Awesome. Can I get an updated PR? I'd like to build the next release with that.

Also, since the majority of the build time is installing python dependencies, I'll look into using something like this, so that the hard stuff is cached between builds. Need to reorganize the Dockerfile for that, so that updates to dependencies other than numpy and friends don't cause this layer to update.

MarkSchmitt commented 3 years ago

Awesome. Can I get an updated PR? I'd like to build the next release with that.

working on it, I still have trouble installing the sphinx dependencies properly. if I do it manually with pip, it works: https://github.com/MarkSchmitt/paperless/runs/1661127479?check_suite_focus=true#step:4:1

but using pipenv install like we currently do in travis doesn't seem to .. I'm not sure why: https://github.com/MarkSchmitt/paperless/runs/1661191801?check_suite_focus=true#step:7:7

we also need to exclude the docker build steps from all non-releasy branches - but I assume you want to have the other stuff, tests, documentation and frontend running on all other commits.

jonaswinkler commented 3 years ago

Actually, docs are built by readthedocs on push, so this isn't really necessary, I guess. And they report failures as well.

jonaswinkler commented 3 years ago

@MarkSchmitt Mind if I take your current progress and try to make it work?

MarkSchmitt commented 3 years ago

@jonaswinkler not at all!

jonaswinkler commented 3 years ago

Getting there.

tido- commented 3 years ago

I am a bit puzzled, over at https://hub.docker.com/r/jonaswinkler/paperless-ng/ I only find OS linux/amd64 (264 MB). However, reading this thread I came along: "However, the resulting archives build fine and reasonably fast on RPi."

In conclusion:

Is this correct as of today?

jonaswinkler commented 3 years ago

I'm working on it.

Do armhf binaries run on aarch64? Similar to how i386 binaries are able to run on amd64 hardware?

tido- commented 3 years ago

I remember doing a 'bare metal' of papermerge on my Rock Pi 4B. I've had to compile this and that, but with a good heat sink it was possible. And yes, I had to install some additional deb's on Debian. However, if you know which one you just enter the command from the documentation and let it run. So, for the begin I guess a nice "how to" would be fine for aarch64 - better than nothing. Could we offer those on Google Drive pre-compiled for the time being?

Do armhf binaries run on aarch64? I don't know. I found some results form 2016 which stated that it works.

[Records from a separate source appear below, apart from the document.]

import Literature.NumberTheory.EllipticCurves.KatoTwistedFinitenessQuadraticTwistProofs
import Literature.NumberTheory.EllipticCurves.QuadraticTwistKroneckerEvenLFunctionProofs
import Literature.NumberTheory.QuadraticFields.KroneckerCharacterFourProofs
import Literature.NumberTheory.QuadraticFields.FundamentalDiscriminant
import HarnessLib

/-!
# Kato's Cor. 14.3 (2) at quadratic characters of even conductor: reduction to the twist over `ℚ`

K. Kato, *`p`-adic Hodge theory and values of zeta functions of modular forms*, Astérisque 295
(2004), Cor. 14.3 (2) (p. 235): for `E/ℚ` modular, `K/ℚ` finite abelian and `χ` a character of
`Gal(K/ℚ)` with `L(E, χ, 1) ≠ 0`, the `χ`-part `E(K)^(χ)` is finite — vendored for `K = ℚ(ζ_m)`
as the named fact `kato_finite_chiPart_of_twistedLValue_ne_zero` (`KatoTwistedFiniteness.lean`),
with its `K = ℚ`, `χ = 1` case bsd.S20 (`kato_finite_of_L_one_ne_zero`, `PAdicBSD.lean`). The
companion file `KatoTwistedFinitenessQuadraticTwistProofs` carries out Kato's reduction to `K = ℚ`
(14.5–14.7, p. 237) inside the tree's vocabulary for the quadratic characters of ODD squarefree
conductor `m` (`(·/m)`, field `ℚ(√m*)`), where the twisted object `E ⊗ χ` is the elliptic curve
`E^{(m*)}/ℚ`. This file does the same for the quadratic characters of EVEN conductor: the
Kronecker characters `χ_D = (D/·)` of the even fundamental discriminants `D = 4m`, `m ≡ 2, 3
(mod 4)` squarefree (conductor `|D| = 4|m|`; fields `ℚ(√m)`, among them `ℚ(i)`, `ℚ(√±2)`), and
assembles both parities into one statement indexed by the quadratic fields `K ⊂ ℚ(ζ_M)`.

* §1 — `ζ₄² = −1`, `ζ₈⁴ = −1`, `(ζ₈ + ζ₈⁷)² = 2`, `(ζ₈ + ζ₈³)² = −2`, and for odd `a`:
  `ζ₄^a = (−1/a) ζ₄`, `ζ₈^a + ζ₈^{7a} = (2/a)(ζ₈ + ζ₈⁷)`, `ζ₈^a + ζ₈^{3a} = (−2/a)(ζ₈ + ζ₈³)`
  (the supplements `(−1/a) = χ₄(a)`, `(±2/a) = χ₈(a), χ₄χ₈(a)`; Ireland–Rosen, Prop. 5.1.3).
* §2 `exists_sqrt_unit_galois` — **`√u ∈ ℚ(ζ_M)` for `u ∈ {−1, 2, −2}`** (`4 ∣ M`, resp.
  `8 ∣ M`) with `σ(√u) = (u/a_σ) √u` for `σ(ζ_M) = ζ_M^{a_σ}`.
* §3 `exists_sqrt_four_mul_galois` — **`√(4m) ∈ ℚ(ζ_M)` for `4|m| ∣ M` with
  `σ(√(4m)) = (m/a_σ) √(4m)`**: `√(4m) = 2 √u √n*` with `n` the odd part of `|m|`,
  `n* = (−1/n) n ≡ 1 (mod 4)`, `√n* = ∏_{p ∣ n} g_p` the product of Gauss sums of the companion
  file (`exists_sqrt_jacobi_galois_of_dvd`), `u = m/n* ∈ {−1, 2, −2}`, and
  `(m/a) = (u/a)(n*/a) = (u/a)(a/n)` (reciprocity for `n* ≡ 1 (mod 4)`,
  `jacobiSym_natAbs_eq_of_emod_four_eq_one`).
* §4 — the inflated Kronecker character on `Gal(ℚ(ζ_M)/ℚ)` is `σ ↦ (m/a_σ) = ±1`
  (`coe_cyclotomicCharacterOf_changeLevel_of_forall_odd`); some `σ` has `(m/a_σ) = −1` (the
  character mod `4|m|` is primitive, `isPrimitive_of_forall_odd`, hence non-trivial; lift a unit
  through `(ℤ/M)ˣ → (ℤ/4|m|)ˣ`), so `√(4m) ∉ ℚ`.
* §5 — **`L(E^{(4m)}, s) = L(f, χ_{4m}, s)` is entire** when `E` has good reduction at the primes
  of `4m` (`aₙ(E^{(4m)}) = χ_{4m}(n) aₙ(E)` for ALL `n`, the tree's
  `LFunction_quadraticTwist_apply_of_four_dvd_discr` for the quadratic field of discriminant `4m`,
  `exists_numberField_discr_eq`; `f ⊗ χ ∈ S₂(Γ₀(N (4m)²))` by `charTwist`); hence an entire
  continuation of `∑ χ(n) aₙ n⁻ˢ` non-vanishing at `1` gives `L(E^{(4m)}, 1) ≠ 0`, and bsd.S20
  makes `E^{(4m)}(ℚ)` finite (`finite_point_quadraticTwist_four_mul_of_twistedLValue_ne_zero`).
* §6 `kato_finite_chiPart_changeLevel_kronecker_of_kato_finite_of_L_one_ne_zero` — **bsd.S20 for
  the twists implies Kato's Cor. 14.3 (2) over `ℚ(ζ_M)` at `χ̃ = changeLevel χ_{4m}`** for every
  `4|m| ∣ M` (`E` good at the primes of `4m`): `E(ℚ(ζ_M))^(χ̃) ↪ E^{(4m)}(ℚ)` through `√(4m)`
  (the companion file's `finite_chiPart_of_finite_quadraticTwist`).
* §7 `kato_finite_chiPart_changeLevel_kroneckerChar_of_kato_finite_of_L_one_ne_zero` (and the
  least-modulus case `kato_finite_chiPart_kroneckerChar_of_kato_finite_of_L_one_ne_zero`) —
  **both parities**: for every quadratic field `K` with `|d_K| ∣ M` and `E` good at the primes of
  `d_K`, and `κ` its Kronecker character mod `|d_K|` (`κ(n) = (d_K/n)` for odd `n`), the statement
  of `kato_finite_chiPart_of_twistedLValue_ne_zero` at `(M, changeLevel κ)`, from bsd.S20 — by
  the classification of fundamental discriminants (`isFundamentalDiscriminant_discr`), the odd
  case being the companion file's
  `kato_finite_chiPart_changeLevel_jacobiChar_of_kato_finite_of_L_one_ne_zero`.

Together with `KatoTwistedFinitenessTrivialCharacterProofs` (trivial character) this exhibits the
whole part of Kato's corollary over `ℚ(ζ_M)` that follows from its `K = ℚ` case (equally from
Gross–Zagier–Kolyvagin): all REAL-valued Dirichlet characters whose conductor is prime to the
conductor of `E`. The characters of order `≥ 3` need Kato's Euler system.

Everything here is a theorem; no definition and no named fact is introduced. Kato's theorem
itself is NOT proved here: bsd.S20 enters as the hypothesis `hS20` of §§5–7.

## Scope (what is not covered)

* Real characters with a prime of bad reduction in the conductor (`L(E^{(D)}, s)` and
  `L(f, χ_D, s)` then differ by finitely many Euler factors, non-vanishing at `s = 1`, but the
  tree's coefficient formula for the twist assumes good reduction at the primes of `D`).
* The dictionary "primitive quadratic Dirichlet characters = Kronecker characters of fundamental
  discriminants" (Montgomery–Vaughan, Thm. 9.13) is not formalised: the statements are indexed by
  quadratic fields / fundamental discriminants, with the character pinned by its values at odd `n`.
* The Selmer-group clause, part (1) of Cor. 14.3.

## References

* K. Kato, *`p`-adic Hodge theory and values of zeta functions of modular forms*, Astérisque 295
  (2004), 117–290: Thm. 14.2, Cor. 14.3 (p. 235), 14.5–14.7 (p. 237). [Kato2004Asterisque]
* J. H. Silverman, *The Arithmetic of Elliptic Curves*, 2nd ed. (2009), X.2 Prop. 2.4, X.5
  Cor. 5.4, Exercise 10.16. [SilvermanAEC2009]
* K. Ireland, M. Rosen, *A Classical Introduction to Modern Number Theory*, 2nd ed., GTM 84,
  Prop. 5.1.3 (supplements), §5.2 (Jacobi symbol), Prop. 6.3.2 (quadratic Gauss sums).
* D. A. Cox, *Primes of the form x² + ny²*, 2nd ed. (2013), §1.C Lemma 1.14, (1.15)–(1.18).
  [Cox2013]
* H. L. Montgomery, R. C. Vaughan, *Multiplicative Number Theory I* (2007), Thm. 9.13.
  [MontgomeryVaughan2007]
* G. Shimura, *Introduction to the Arithmetic Theory of Automorphic Functions* (1971), Prop. 3.64.
  [Shimura1971]
-/

noncomputable section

I could test it on RPi2 and I have some other ARM boards with better SoC's.

jonaswinkler commented 3 years ago

I'll do a test run of these github actions over night, maybe we'll have some aarch64 binaries tomorrow.

jonaswinkler commented 3 years ago

The github actions workflow is now on the dev branch and happily testing and building images.

Thanks to everyone involved for providing input for this! Thanks especially to @MarkSchmitt, even though much of his work was in vain due to Travis CI settings some ridiculous restrictions on open source projects.